**REQUIRED WORK:** Below are the entries to work from; restate word for word the portion that opens with the line containing "[NormedSpace ℝ G]" and closes with the line containing "have h1 : ‖(B", keeping both.

(Stored data)
++++++

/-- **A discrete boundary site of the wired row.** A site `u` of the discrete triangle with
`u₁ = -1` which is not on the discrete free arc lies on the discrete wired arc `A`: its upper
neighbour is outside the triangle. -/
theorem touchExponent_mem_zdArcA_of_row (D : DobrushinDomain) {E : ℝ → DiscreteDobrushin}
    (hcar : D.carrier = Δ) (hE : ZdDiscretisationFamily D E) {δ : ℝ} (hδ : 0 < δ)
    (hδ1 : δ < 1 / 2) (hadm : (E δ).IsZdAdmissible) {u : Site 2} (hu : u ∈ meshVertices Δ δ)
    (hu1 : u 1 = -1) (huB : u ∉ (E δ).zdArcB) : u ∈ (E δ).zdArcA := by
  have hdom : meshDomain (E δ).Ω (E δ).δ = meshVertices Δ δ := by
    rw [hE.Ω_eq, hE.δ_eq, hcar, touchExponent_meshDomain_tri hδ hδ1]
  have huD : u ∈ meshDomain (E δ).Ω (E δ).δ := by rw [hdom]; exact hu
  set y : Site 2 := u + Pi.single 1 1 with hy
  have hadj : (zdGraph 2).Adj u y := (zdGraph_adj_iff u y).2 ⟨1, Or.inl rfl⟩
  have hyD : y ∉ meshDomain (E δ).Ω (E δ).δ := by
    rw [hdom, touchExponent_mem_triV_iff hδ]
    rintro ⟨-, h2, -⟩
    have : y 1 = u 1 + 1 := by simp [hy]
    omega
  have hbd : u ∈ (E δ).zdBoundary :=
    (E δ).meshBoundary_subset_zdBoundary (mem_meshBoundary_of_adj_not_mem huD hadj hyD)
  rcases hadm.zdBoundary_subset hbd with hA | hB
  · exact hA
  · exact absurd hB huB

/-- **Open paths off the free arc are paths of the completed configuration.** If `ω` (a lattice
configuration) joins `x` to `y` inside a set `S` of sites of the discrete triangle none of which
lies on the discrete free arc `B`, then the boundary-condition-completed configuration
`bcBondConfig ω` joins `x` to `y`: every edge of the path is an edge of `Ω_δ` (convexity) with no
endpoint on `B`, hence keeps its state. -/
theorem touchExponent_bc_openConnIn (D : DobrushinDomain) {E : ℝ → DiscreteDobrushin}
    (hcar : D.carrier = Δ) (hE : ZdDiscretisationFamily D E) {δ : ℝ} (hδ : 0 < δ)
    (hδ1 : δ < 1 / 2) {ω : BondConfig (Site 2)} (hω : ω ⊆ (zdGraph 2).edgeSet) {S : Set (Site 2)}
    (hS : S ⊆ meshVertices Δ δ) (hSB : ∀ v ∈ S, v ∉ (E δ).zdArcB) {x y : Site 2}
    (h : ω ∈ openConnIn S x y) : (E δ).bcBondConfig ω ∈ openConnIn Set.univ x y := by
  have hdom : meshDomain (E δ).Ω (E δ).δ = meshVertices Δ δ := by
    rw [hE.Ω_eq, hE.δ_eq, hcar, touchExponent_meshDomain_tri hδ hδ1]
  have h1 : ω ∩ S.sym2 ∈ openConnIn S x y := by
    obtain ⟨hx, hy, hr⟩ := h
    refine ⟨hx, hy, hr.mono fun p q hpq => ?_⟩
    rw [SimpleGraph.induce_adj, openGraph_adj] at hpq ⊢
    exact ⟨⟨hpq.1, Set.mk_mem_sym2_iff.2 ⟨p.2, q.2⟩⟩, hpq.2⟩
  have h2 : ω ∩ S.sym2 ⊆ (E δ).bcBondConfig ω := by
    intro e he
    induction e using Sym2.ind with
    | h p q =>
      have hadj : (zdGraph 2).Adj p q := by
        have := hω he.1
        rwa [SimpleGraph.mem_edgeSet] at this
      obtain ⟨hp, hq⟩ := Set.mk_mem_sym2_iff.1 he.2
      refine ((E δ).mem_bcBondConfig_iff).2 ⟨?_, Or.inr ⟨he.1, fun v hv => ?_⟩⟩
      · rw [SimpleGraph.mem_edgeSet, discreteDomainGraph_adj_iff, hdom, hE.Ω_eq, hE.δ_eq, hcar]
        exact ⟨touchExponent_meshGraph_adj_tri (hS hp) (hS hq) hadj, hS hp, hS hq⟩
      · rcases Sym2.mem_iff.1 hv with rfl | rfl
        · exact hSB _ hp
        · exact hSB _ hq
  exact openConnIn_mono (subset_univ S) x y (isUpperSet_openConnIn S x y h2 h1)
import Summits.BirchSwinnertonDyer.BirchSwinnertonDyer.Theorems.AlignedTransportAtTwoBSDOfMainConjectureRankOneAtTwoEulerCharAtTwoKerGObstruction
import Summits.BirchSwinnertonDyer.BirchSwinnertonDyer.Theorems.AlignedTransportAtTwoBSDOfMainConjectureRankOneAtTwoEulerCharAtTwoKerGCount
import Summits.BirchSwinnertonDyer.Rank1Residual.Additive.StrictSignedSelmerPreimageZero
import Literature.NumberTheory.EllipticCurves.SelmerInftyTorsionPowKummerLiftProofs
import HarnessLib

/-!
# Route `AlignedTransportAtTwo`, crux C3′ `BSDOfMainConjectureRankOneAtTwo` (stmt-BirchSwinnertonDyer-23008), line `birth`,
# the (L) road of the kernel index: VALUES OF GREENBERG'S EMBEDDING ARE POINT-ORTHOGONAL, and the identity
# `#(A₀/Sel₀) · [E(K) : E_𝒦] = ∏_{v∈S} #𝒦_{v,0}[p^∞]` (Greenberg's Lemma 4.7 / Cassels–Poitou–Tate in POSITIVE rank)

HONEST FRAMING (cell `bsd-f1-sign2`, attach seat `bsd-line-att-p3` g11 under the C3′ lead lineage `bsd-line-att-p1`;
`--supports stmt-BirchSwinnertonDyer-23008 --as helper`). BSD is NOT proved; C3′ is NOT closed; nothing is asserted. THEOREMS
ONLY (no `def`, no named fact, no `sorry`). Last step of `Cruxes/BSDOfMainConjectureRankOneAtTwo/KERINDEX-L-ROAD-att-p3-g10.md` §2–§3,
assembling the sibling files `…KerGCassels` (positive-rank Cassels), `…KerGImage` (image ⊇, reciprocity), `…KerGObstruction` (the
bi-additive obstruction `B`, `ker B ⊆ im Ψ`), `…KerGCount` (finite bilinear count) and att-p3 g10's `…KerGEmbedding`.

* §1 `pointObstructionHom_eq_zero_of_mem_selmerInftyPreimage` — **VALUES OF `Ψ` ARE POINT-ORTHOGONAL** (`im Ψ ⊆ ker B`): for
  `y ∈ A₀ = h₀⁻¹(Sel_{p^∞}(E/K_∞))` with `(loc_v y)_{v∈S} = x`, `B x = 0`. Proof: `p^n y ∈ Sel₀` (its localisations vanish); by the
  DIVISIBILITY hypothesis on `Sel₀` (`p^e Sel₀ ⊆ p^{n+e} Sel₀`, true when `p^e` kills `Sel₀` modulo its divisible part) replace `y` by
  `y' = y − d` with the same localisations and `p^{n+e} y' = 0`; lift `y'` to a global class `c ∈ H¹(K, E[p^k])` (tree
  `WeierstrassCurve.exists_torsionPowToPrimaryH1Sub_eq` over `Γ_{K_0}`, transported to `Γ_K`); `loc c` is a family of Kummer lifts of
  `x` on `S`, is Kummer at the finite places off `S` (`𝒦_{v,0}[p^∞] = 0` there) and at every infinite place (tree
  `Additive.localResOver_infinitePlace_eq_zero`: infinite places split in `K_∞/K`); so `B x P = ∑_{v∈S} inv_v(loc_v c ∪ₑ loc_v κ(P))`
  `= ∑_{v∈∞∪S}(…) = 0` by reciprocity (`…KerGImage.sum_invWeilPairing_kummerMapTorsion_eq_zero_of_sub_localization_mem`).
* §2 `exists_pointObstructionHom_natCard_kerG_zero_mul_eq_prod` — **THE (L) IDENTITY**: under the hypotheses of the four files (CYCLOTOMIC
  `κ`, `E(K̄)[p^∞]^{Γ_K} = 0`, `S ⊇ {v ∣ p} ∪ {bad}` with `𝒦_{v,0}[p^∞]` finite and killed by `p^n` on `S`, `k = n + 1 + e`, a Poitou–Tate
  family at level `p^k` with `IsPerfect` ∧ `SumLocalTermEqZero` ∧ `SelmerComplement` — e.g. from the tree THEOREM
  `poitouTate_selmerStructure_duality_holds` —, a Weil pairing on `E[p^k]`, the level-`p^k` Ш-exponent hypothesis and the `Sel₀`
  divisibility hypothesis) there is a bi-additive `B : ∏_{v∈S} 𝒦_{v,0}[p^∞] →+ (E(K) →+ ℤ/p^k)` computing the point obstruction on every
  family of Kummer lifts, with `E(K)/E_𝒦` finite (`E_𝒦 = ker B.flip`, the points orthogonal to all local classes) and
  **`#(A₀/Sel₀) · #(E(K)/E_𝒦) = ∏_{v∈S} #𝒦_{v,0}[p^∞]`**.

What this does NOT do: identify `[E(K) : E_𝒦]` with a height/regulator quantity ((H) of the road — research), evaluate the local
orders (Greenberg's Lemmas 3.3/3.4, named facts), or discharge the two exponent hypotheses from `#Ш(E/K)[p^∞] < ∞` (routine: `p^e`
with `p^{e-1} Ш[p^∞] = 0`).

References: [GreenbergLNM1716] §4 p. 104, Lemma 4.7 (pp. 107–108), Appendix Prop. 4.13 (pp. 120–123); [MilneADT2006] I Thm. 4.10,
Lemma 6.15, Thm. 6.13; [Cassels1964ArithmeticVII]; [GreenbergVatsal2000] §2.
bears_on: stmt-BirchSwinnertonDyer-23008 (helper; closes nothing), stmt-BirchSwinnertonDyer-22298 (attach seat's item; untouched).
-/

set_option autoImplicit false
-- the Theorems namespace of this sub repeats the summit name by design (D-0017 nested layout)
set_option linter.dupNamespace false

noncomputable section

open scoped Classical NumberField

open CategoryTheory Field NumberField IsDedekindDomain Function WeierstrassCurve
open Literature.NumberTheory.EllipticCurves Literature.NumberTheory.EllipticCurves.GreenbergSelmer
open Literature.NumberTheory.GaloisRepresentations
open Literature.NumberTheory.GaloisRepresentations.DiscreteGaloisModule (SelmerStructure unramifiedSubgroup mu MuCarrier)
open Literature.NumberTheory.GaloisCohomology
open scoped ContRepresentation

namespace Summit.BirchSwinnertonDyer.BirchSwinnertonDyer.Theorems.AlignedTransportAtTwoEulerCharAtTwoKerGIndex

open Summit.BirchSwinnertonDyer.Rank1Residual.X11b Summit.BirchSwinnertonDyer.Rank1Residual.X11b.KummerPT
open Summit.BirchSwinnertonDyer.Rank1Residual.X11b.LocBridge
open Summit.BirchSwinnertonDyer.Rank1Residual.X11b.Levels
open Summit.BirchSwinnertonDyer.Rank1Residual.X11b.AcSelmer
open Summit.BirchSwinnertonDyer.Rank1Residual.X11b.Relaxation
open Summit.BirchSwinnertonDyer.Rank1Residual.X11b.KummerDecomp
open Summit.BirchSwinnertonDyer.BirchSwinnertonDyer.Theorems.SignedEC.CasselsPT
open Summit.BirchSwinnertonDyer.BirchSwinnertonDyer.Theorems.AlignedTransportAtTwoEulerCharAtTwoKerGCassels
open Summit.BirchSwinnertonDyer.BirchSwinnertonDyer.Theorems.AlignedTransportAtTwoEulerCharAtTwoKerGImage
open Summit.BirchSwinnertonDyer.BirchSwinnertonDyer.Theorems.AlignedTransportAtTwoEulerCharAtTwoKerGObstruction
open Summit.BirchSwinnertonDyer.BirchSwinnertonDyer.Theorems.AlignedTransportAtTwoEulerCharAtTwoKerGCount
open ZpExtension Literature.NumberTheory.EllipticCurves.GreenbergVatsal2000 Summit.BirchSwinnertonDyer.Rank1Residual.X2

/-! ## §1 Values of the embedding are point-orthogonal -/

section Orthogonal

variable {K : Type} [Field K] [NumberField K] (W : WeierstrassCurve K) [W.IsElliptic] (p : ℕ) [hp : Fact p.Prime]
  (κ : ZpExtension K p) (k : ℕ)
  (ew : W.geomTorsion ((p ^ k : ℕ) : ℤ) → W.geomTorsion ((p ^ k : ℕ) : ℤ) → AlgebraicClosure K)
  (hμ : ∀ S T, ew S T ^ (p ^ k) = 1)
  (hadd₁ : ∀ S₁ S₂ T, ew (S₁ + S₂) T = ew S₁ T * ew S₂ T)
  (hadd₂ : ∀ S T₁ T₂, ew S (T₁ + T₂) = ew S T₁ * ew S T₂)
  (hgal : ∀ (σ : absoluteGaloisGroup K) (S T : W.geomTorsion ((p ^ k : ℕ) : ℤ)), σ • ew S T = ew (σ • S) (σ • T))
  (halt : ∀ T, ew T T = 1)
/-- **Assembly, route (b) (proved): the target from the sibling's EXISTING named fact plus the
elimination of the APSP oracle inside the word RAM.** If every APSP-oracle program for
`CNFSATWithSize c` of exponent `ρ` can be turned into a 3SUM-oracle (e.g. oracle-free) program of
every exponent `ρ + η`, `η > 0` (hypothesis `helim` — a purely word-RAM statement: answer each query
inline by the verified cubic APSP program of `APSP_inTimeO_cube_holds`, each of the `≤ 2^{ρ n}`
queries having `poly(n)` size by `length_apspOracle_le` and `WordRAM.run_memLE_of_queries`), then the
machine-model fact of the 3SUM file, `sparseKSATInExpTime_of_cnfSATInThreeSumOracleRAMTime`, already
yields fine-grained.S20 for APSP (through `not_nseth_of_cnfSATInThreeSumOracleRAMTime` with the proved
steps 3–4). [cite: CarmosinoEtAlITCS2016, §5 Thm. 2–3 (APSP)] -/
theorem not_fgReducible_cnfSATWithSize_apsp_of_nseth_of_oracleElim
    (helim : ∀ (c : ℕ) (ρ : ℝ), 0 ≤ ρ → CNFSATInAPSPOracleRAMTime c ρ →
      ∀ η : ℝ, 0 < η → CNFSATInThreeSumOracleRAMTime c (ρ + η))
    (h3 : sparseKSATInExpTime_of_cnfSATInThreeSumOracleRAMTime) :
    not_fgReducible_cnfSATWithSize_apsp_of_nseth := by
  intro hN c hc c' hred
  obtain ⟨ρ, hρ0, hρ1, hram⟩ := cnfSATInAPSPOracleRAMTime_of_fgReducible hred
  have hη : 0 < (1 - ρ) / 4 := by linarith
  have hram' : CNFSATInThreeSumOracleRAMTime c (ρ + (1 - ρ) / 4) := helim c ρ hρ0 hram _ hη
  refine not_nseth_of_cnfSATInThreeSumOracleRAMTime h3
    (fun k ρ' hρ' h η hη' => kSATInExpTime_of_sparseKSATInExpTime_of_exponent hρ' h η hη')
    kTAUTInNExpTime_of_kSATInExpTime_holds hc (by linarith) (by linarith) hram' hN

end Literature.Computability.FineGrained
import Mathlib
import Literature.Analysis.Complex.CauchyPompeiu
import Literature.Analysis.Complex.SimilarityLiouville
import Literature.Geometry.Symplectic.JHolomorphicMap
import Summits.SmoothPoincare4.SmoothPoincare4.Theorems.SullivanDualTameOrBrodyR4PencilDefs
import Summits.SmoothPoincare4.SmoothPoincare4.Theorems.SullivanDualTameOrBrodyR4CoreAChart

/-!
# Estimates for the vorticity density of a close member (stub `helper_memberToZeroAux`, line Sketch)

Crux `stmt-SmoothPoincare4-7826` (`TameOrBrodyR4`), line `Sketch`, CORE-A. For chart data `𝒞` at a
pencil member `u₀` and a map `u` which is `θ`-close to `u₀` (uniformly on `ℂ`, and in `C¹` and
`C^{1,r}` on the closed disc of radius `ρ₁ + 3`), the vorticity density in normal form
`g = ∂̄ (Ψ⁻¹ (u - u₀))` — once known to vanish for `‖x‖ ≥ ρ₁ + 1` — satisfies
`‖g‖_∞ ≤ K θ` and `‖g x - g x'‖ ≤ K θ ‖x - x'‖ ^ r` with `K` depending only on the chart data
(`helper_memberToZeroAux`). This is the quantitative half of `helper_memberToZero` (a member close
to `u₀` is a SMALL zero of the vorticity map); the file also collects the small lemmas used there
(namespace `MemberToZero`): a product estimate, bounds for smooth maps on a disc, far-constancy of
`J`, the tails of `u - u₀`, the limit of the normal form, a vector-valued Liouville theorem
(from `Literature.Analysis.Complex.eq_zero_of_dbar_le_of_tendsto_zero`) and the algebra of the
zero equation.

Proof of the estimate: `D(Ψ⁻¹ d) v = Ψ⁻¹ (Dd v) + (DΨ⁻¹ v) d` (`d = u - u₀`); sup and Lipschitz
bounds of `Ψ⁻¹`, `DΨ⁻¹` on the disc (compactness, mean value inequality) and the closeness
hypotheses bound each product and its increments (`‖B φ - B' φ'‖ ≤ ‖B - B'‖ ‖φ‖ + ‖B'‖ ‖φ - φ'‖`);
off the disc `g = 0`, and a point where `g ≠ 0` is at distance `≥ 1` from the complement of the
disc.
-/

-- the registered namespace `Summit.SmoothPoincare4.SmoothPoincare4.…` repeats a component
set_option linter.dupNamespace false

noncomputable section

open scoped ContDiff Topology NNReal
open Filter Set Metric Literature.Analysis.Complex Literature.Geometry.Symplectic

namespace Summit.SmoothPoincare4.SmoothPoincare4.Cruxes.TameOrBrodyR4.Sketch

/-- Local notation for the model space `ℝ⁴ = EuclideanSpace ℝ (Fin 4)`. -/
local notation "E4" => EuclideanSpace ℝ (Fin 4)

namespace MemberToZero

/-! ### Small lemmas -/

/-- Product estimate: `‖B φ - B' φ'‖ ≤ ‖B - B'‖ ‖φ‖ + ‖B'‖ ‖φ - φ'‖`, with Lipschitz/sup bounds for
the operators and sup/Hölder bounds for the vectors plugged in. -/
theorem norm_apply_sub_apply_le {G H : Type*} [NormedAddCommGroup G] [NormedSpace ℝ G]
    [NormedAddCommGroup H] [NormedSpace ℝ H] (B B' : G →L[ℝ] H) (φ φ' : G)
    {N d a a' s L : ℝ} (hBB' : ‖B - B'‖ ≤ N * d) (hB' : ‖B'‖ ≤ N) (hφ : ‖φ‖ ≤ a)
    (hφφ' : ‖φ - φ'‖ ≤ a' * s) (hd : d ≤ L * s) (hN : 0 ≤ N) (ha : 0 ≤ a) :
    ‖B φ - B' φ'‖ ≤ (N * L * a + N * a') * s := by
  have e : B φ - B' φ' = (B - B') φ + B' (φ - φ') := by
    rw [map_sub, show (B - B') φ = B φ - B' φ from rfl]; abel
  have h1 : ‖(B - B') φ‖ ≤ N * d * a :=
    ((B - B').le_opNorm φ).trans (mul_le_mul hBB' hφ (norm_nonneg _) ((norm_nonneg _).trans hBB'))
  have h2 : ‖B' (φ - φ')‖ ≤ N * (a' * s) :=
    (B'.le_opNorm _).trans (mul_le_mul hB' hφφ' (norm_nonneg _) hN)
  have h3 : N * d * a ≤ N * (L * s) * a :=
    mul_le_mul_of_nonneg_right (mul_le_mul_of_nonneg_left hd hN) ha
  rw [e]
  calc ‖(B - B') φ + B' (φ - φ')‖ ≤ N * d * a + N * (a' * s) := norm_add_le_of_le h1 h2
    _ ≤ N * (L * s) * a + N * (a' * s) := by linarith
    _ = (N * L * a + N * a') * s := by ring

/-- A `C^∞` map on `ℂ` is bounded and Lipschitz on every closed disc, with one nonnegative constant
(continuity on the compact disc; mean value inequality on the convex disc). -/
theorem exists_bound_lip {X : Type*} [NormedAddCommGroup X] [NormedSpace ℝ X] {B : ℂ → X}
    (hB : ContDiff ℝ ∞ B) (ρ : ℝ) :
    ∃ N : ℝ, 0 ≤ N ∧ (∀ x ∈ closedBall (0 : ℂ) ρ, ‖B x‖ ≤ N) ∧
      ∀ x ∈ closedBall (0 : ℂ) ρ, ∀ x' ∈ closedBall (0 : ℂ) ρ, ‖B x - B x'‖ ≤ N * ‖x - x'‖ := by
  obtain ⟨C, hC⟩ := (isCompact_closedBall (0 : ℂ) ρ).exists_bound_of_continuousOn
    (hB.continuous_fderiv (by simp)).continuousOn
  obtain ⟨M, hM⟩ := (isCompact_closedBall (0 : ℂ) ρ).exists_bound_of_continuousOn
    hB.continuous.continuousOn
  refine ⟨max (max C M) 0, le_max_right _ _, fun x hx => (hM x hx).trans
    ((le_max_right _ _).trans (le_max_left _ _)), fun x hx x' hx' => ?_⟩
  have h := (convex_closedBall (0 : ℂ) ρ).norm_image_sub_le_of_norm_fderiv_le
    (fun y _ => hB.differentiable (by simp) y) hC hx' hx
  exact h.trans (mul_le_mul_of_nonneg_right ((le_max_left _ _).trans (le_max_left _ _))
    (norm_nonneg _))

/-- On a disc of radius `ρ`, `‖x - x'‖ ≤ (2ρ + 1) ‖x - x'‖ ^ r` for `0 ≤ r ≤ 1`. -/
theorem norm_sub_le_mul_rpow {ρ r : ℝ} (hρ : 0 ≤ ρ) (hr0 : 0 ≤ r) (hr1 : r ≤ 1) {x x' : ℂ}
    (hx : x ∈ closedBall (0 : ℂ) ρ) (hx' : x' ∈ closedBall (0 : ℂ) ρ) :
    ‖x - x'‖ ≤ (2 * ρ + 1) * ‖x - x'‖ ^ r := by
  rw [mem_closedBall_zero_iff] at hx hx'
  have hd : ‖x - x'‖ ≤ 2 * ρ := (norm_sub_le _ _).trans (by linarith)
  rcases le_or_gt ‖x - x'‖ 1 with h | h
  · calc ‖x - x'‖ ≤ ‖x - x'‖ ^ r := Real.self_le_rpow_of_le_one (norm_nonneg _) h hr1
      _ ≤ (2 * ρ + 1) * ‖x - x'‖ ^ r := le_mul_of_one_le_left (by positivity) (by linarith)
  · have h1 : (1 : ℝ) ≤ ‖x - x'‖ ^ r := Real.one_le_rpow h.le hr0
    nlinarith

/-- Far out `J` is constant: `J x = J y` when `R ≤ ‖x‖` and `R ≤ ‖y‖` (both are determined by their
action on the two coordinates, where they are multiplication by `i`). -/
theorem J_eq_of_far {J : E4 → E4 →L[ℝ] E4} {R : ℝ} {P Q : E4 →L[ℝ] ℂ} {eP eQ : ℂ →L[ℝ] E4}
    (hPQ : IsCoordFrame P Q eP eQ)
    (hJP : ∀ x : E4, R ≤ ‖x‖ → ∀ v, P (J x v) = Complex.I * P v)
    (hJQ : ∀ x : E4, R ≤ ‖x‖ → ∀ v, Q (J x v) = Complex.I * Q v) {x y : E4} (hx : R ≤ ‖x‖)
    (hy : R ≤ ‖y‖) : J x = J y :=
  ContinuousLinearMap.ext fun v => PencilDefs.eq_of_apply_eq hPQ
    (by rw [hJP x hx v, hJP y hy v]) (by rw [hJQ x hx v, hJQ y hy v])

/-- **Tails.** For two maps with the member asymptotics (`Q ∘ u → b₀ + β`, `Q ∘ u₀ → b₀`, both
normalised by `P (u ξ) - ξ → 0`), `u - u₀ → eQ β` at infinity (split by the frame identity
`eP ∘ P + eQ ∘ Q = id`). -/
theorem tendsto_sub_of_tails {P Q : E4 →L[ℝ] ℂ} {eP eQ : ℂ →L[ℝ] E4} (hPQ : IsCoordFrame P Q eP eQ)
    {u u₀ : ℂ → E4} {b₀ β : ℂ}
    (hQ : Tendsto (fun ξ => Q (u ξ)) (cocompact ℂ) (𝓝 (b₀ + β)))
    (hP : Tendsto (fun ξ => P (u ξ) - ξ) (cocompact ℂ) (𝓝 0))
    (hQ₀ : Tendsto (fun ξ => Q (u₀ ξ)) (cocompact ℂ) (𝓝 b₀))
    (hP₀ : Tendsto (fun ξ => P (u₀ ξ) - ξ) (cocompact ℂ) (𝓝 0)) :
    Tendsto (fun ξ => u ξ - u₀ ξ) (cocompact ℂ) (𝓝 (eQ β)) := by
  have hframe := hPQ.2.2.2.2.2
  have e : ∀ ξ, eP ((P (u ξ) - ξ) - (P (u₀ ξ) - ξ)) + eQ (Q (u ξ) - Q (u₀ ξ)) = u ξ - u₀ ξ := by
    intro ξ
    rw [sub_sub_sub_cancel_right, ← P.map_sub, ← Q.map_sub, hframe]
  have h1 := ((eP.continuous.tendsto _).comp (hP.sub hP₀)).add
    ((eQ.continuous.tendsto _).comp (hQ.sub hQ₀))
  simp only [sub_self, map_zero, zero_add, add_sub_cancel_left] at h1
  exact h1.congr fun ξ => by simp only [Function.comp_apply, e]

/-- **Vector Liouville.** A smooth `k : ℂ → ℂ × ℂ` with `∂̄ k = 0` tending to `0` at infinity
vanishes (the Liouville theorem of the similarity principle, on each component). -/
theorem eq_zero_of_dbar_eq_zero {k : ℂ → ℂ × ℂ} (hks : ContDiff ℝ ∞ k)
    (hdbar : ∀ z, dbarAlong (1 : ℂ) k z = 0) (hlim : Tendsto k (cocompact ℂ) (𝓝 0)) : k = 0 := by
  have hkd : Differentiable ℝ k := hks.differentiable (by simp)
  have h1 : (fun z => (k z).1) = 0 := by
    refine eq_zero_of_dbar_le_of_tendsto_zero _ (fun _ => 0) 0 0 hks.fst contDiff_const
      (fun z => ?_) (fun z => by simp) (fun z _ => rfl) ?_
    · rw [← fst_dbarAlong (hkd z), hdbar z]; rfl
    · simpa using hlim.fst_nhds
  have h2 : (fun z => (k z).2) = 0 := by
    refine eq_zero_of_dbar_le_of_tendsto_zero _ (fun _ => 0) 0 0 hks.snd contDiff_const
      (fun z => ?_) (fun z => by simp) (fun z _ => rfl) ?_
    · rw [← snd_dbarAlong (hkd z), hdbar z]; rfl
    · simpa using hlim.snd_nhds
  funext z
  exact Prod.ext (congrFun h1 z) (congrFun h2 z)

++++++

**EXERCISE ANSWER:**
theorem norm_apply_sub_apply_le {G H : Type*} [NormedAddCommGroup G] [NormedSpace ℝ G]
    [NormedAddCommGroup H] [NormedSpace ℝ H] (B B' : G →L[ℝ] H) (φ φ' : G)
    {N d a a' s L : ℝ} (hBB' : ‖B - B'‖ ≤ N * d) (hB' : ‖B'‖ ≤ N) (hφ : ‖φ‖ ≤ a)
    (hφφ' : ‖φ - φ'‖ ≤ a' * s) (hd : d ≤ L * s) (hN : 0 ≤ N) (ha : 0 ≤ a) :
    ‖B φ - B' φ'‖ ≤ (N * L * a + N * a') * s := by
  have e : B φ - B' φ' = (B - B') φ + B' (φ - φ') := by
    rw [map_sub, show (B - B') φ = B φ - B' φ from rfl]; abel
  have h1 : ‖(B - B') φ‖ ≤ N * d * a :=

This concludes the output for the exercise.